我们使用 AdamW(Adam + weight decay) 作为优化器，AdamW 是对传统的 Adam + L2 regularization 的改进。我们使用cosine schedule with warmup 调整学习率。我们将 warmup steps 设置为总训练轮次的十分之一。因此，学习率会在前十分之一的训练轮次线性递增到设置的学习率数值，在之后余弦下降。训练采取了简化操作，即只 Fine-Tune 最上面的分类层（classifier）。

基于BERT的其他任务

在上面的实现中可以总结 BERT+ 的范式为使用 BertModel 的输出替换任务基本框架中的 embedding 层，所以在其他的 NLP 任务上使用 BERT 应该说是可以举一反三的。不过，transformers 的 Model 组件中还做了一些灵活的扩展以用于下游任务，例如在预训练好的 Base 模型基础上，添加 task-specific heads。其代码级接口通常命名为，XXXForSequenceClassification 等，其中 XXX 是模型的名称（如Bert），结尾是下游任务的类型(SequenceClassification)。

BertForTokenClassification做命名实体识别

from transformers.models.bert import BertForTokenClassification

model = BertForTokenClassification.from_pretrained(bert_model_dir, num_labels=config.num_labels)
out = model(input_ids=None, attention_mask=None, 
            token_type_ids=None, position_ids=None,
            head_mask=None, inputs_embeds=None, labels=None,
            output_attentions=None, output_hidden_states=None)
# (loss), scores, (hidden_states), (attentions)

BertForSequenceClassification做文本分类

from transformers.models.bert import BertForSequenceClassification

model = BertForSequenceClassification.from_pretrained(bert_model_dir, num_labels=config.num_labels)
out = model(input_ids=None, attention_mask=None, 
            token_type_ids=None, position_ids=None,
            head_mask=None, inputs_embeds=None, labels=None,
            output_attentions=None, output_hidden_states=None)
# (loss), logits, (hidden_states), (attentions)

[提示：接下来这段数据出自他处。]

import Summits.FinalStateConjecture.FinalStateConjecture.Theses.SwallowTheDatum
import Summits.FinalStateConjecture.FinalStateConjecture.Theorems.KerrShieldedDataExist.Negative.SliceClause
import Summits.FinalStateConjecture.FinalStateConjecture.Theorems.SwallowTheDatumKerrShieldedDataExistAssemblyGlue
import Summits.FinalStateConjecture.FinalStateConjecture.Theorems.SwallowTheDatumKerrShieldedDataExistStubIsotropicEnd
import Summits.FinalStateConjecture.FinalStateConjecture.Theorems.SwallowTheDatumKerrShieldedDataExistStubCapProfile
import Summits.FinalStateConjecture.FinalStateConjecture.Theorems.SwallowTheDatumKerrShieldedDataExistStubCapImmersion
import Summits.FinalStateConjecture.FinalStateConjecture.Theorems.SwallowTheDatumKerrShieldedDataExistStubCapGlue
import Summits.FinalStateConjecture.FinalStateConjecture.Theorems.SwallowTheDatumKerrShieldedDataExistStubCapShield
import Summits.FinalStateConjecture.FinalStateConjecture.Theorems.SwallowTheDatumKerrShieldedDataExistStubCapFarH
import Summits.FinalStateConjecture.FinalStateConjecture.Theorems.SwallowTheDatumKerrShieldedDataExistStubCapFarK
import Literature.Geometry.Lorentzian.InteriorKerrGluing
import Literature.Geometry.Lorentzian.KerrRicciFlat
import Literature.Geometry.Lorentzian.InducedVacuumData
import Literature.Geometry.Lorentzian.AsymptoticallyFlatCompleteness
import Literature.Geometry.Lorentzian.DecaySymbols
import Literature.Geometry.Lorentzian.FinalState
import HarnessLib

/-!
# Line `plug-the-second-sheet` for crux `KerrShieldedDataExist` (stmt-FinalStateConjecture-10055) —
# skeleton v4 (lead c1, 2026-08-16): RESHAPED to the Li–Mei pocket + printed interior Kerr gluing +
# explicit Kerr capping ("KerrCap")

History. v1–v3 (planner; lead -0): time-symmetric bag of gold through the Einstein–Rosen throat at `a = 0`;
six of seven stubs LANDED (p75525 p76410 p78899 p85729 p91908 p94578) and the reduction
`kerrShieldedDataExist_of_plugData` (p94934); the seventh, `stub_plugData`, is NOT IN PRINT (new combination of
a cap engine with Chruściel–Delay projected gluing on a strong-field Schwarzschild annulus) and was handed back.

v4 keeps the composition idea of the line — an EXACT black-hole interior re-sliced by closed formulas onto the
crux's pinned leaf, plus a capped pocket — and changes the pocket engine to the one the crux docstring names:
Li–Mei, *A construction of collapsing spacetimes in vacuum*, CMP 378 (2020) = arXiv:2005.01249.

* `stub_exactPocket` (NAMED FACTS + plumbing, lead): there is a smooth datum `D'` on `E3`, VACUUM on a ball
  `{‖y‖ < ρ₂}` and EXACTLY the Kerr(`M, a`)-cylinder datum `{r = r₀}`, `r₋ < r₀ < r₊`, in standard position
  (`LiMei.IsKerrCylinderOn M a r₀ τ₀ id`) on a collar `{σ₂ < ‖y‖ < ρ₂}`. Source: the near-Schwarzschild pocket of
  Li–Mei Thm 2.1 + §2.2 (short-pulse interior + the cylinder piece `H = {r = r₀ < 2m₀}`; ONE new Literature
  named fact `LiMei.nearSchwarzschildPocket`) fed into the PRINTED interior Kerr gluing Prop 4.1 = Thm 2.2,
  already vendored as `LiMei.interiorKerrGluing` (`Literature/…/InteriorKerrGluing.lean`, general spin —
  whence `a ≠ 0` is allowed below), then rotated into standard position (`comap` by the linear isometry).
* `stub_capProfile` (real analysis): profile functions `(τ, ϱ, α)` of one radial variable `s = ‖u‖` with a
  cylinder zone (`τ = s + τ₀`, `ϱ = r₀`, `α = −arctan(a/r₀)`), a corner in the black-hole region
  (`τ′, ϱ′ ≥ 0`, `ϱ ≤ r_b < r₊`), the pinned graph zone (`τ = T_{M,a}(ϱ) + c`, `ϱ′ > 0`, smooth inverse `ϱ⁻¹`)
  and the quasi-isotropic Boyer–Lindquist far zone (`ϱ(s) = s + M + (M² − a²)/4s`, `α = χ(ϱ)`,
  `χ(r) = (a/(r₊ − r₋)) log((r − r₊)/(r − r₋))`, `χ′ = a/Δ`).
* `stub_capImmersion` (Kerr–Schild chart calculus): the CAP MAP
  `Ψ(u) = (τ(s), L_{ϱ(s)} Rot_z(α(s)) (u/s))`, `L_r n = r n + a ẑ × n` (= Kerr's spheroidal point `Y_a(r, n)`,
  radius `r`), is a smooth spacelike immersion of `{‖u‖ > σ}` into `(Kerr.region a r_c, g_{M,a})` with a smooth
  future unit normal: its conormal `ϱ′ dt* − τ′ dr` has `g⁻¹`-square `−(1+2H)ϱ′² − 4Hϱ′τ′ + (Δ/Σ)τ′² < 0`
  (corner: `Δ < 0`; graph zone: the landed certificate `Negative.conormalForm_bentSlope_neg`).
* `stub_capGlue` (gluing): `D'` on the ball and the induced vacuum data of `Ψ` (`InducedVacuumData.lean` +
  `Kerr.ricci_smoothMetric`, all spins) agree on the collar (`Ψ =` the standard Kerr cylinder map there) and glue
  to ONE vacuum datum `C` on `E3` (`Assembly.exists_initialDataSet_of_localData`).
* `stub_capShield` (lead): `C` satisfies the crux's shielding block with `(M, a)`, `r₁ = r_b`, the literal height,
  `ψ = Negative.graph M a r_b`, `ν = Negative.graphNormal M a r_b` and the end chart
  `φ(x⃗) = ϱ⁻¹(r) · Rot_z(−α(ϱ⁻¹ r)) ℓ⃗(x⃗)` (inverse of the cap map on the graph zone; time-translation and
  reparametrisation invariance of the induced data).
* `stub_capFarH`, `stub_capFarK` (asymptotics): on the far zone the induced metric is the Boyer–Lindquist slice
  metric in quasi-isotropic Cartesian coordinates, `h = (Σ/s²) δ + a²(r²+2Mr+a²μ²)/(Σ s⁴) (u×v)₃ (u×w)₃`,
  `Σ/s² = 1 + 2M/s + O(s⁻²)`, and `k = O(aM s⁻³)`: `h − (1 + 2M/s)δ ∈ O₂(s⁻²)`, `k ∈ O₁(s⁻³)` as smooth symbols
  (`DecaySymbols*.lean`), which is Dafermos–Rodnianski admissibility with template mass `M` on the tautological end.

STATUS (lead c1, end of cycle 1, 2026-08-16): ALL SIX GEOMETRIC STUBS ARE THEOREMS OF THE TREE — `stub_capProfile`
(p104626), `stub_capImmersion` (p110545), `stub_capGlue` (p111680), `stub_capShield` (p113507), `stub_capFarH` (p120749),
`stub_capFarK` (p123395), each re-exported below by name from `Theorems/SwallowTheDatumKerrShieldedDataExistStubCap*.lean`.
The ONLY `sorry` left is `stub_exactPocket`, the named-fact end of the line: it is CLOSED MODULO the two published Li–Mei
theorems by `Theorems.SwallowTheDatum.exactPocket_of_liMei : LiMei.nearSchwarzschildPocket → LiMei.interiorKerrGluing → …`
(`Theorems/SwallowTheDatumKerrShieldedDataExistExactPocketOfLiMei.lean`, p123706); the durable reductions are
`kerrShieldedDataExist_of_exactPocket` / `kerrShieldedDataExist_of_liMei` (`Theorems/…OfExactPocket.lean`, `…OfLiMei.lean`).
Composition `KerrShieldedDataExist_of` has no `sorry` of its own; the one `sorry` lives in `stub_exactPocket`.
References: Li–Mei arXiv:2005.01249 Thm 2.1, §2.2, Prop 4.1; Visser arXiv:0706.0622 (32)–(36); O'Neill 1983 Ch. 4;
Brandt–Seidel, PRD 54 (1996) 1403 (quasi-isotropic radius `r = s + M + (M² − a²)/4s`); Dafermos–Rodnianski
arXiv:0811.0354 App. B.2.3; Bartnik–Isenberg 2004 §2.
-/

set_option linter.dupNamespace false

BertForMultipleChoice做多项选择

from transformers.models.bert import BertForMultipleChoice

model = BertForMultipleChoice.from_pretrained(bert_model_dir, num_labels=config.num_labels)
out = model(input_ids=None, attention_mask=None, 
            token_type_ids=None, position_ids=None, head_mask=None,         
            inputs_embeds=None, labels=None, output_attentions=None, 
            output_hidden_states=None, return_dict=None)
# (loss), logits, (hidden_states), (attentions)

BertForQuestionAnswering做SQuAD任务

from transformers.models.bert import BertForQuestionAnswering

model = BertForQuestionAnswering.from_pretrained(bert_model_dir, num_labels=config.num_labels)
out = model(input_ids=None, attention_mask=None,
            token_type_ids=None, position_ids=None,
            head_mask=None, inputs_embeds=None,
            start_positions=None, end_positions=None,
            output_attentions=None, output_hidden_states=None)
# (loss), start_logits, end_logits, (hidden_states), (attentions)

直接使用它们会更加快速地构建 BERT+ 模型以完成特定的 NLP 任务，输出中括号括住的部分表示可选，其中 loss 只有在训练过程中传入了 labels 才会返回。